Return exactly, and only, the lines from the line containing "(31)–(32) p.264] -/" through the final line of the records below, both included.

[Records excerpted from a collection]
== Segment start ==

/-- **THE CHART-VALUE SPACE OF THE END THEOREM** (ruling R-32′/R-MKT): the complexified Lie algebra `𝔤ᶜ` of the group model (seat p4's
`GroupModelLieC.lieC`, a complex subspace of `ℂ^{N×N}`), with its Mathlib instances. [cite: Balaban1985UV3, (27)–(29) p.263] -/
def lieChart : ChartSpace := ⟨↥(lieC 𝔊)⟩

/-- **«The global transformations R(U), U ∈ G» of (26)/(31) p. 264 on the chart space of step `k`**: the diagonal adjoint action on the bond
variables `𝓗 : bonds → 𝔤ᶜ` (p4's `adC`). [cite: Balaban1985UV3, (26) p.263 + (31) p.264] -/
def adjAct {P : Params} (k : ℕ) (U : G) : (PBond P k → ↥(lieC 𝔊)) →L[ℂ] (PBond P k → ↥(lieC 𝔊)) :=
  ContinuousLinearMap.pi fun b => (adC 𝔊 U).comp (ContinuousLinearMap.proj b)

/-- **«the only element invariant is 0» (p. 264 L7) IS A THEOREM for the group as printed**: no nonzero continuous linear functional on the
step's chart space is invariant under the diagonal adjoint action — seat p4's `hdet_lieC_pi` («It is the only place we use the
semi-simplicity», p. 264 L9). [cite: Balaban1985UV3, (31)–(32) p.264] -/
theorem hdet_adjAct {P : Params} (k : ℕ) (ℓ : (PBond P k → ↥(lieC 𝔊)) →L[ℂ] ℂ)
    (hℓ : ∀ U : G, ℓ.comp (adjAct 𝔊 k U) = ℓ) : ℓ = 0 := by
  classical
  exact hdet_lieC_pi 𝔊 ℓ hℓ

end Pinned

/-! ## §1 The auxiliary expansion data and the (α) inputs -/

section Alpha

variable {S : Scales L} {G : Type} [GaugeGroup G] [MeasurableSpace G] [HaarData G] (𝔊 : GroupModel G) (𝔠 : AlphaConsts L 𝔊.N)
  (X : ExternalInputs S G) (𝔖 : ∀ k, StepSeries S G ↥(lieC 𝔊) (nblkOf S 𝔠.lane.carrier k) k)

== Segment end ==

» **TASK RESPONSE**
semi-simplicity», p. 264 L9). [cite: Balaban1985UV3, (31)–(32) p.264] -/
theorem hdet_adjAct {P : Params} (k : ℕ) (ℓ : (PBond P k → ↥(lieC 𝔊)) →L[ℂ] ℂ)
    (hℓ : ∀ U : G, ℓ.comp (adjAct 𝔊 k U) = ℓ) : ℓ = 0 := by
  classical
  exact hdet_lieC_pi 𝔊 ℓ hℓ

end Pinned

/-! ## §1 The auxiliary expansion data and the (α) inputs -/

section Alpha

variable {S : Scales L} {G : Type} [GaugeGroup G] [MeasurableSpace G] [HaarData G] (𝔊 : GroupModel G) (𝔠 : AlphaConsts L 𝔊.N)
  (X : ExternalInputs S G) (𝔖 : ∀ k, StepSeries S G ↥(lieC 𝔊) (nblkOf S 𝔠.lane.carrier k) k)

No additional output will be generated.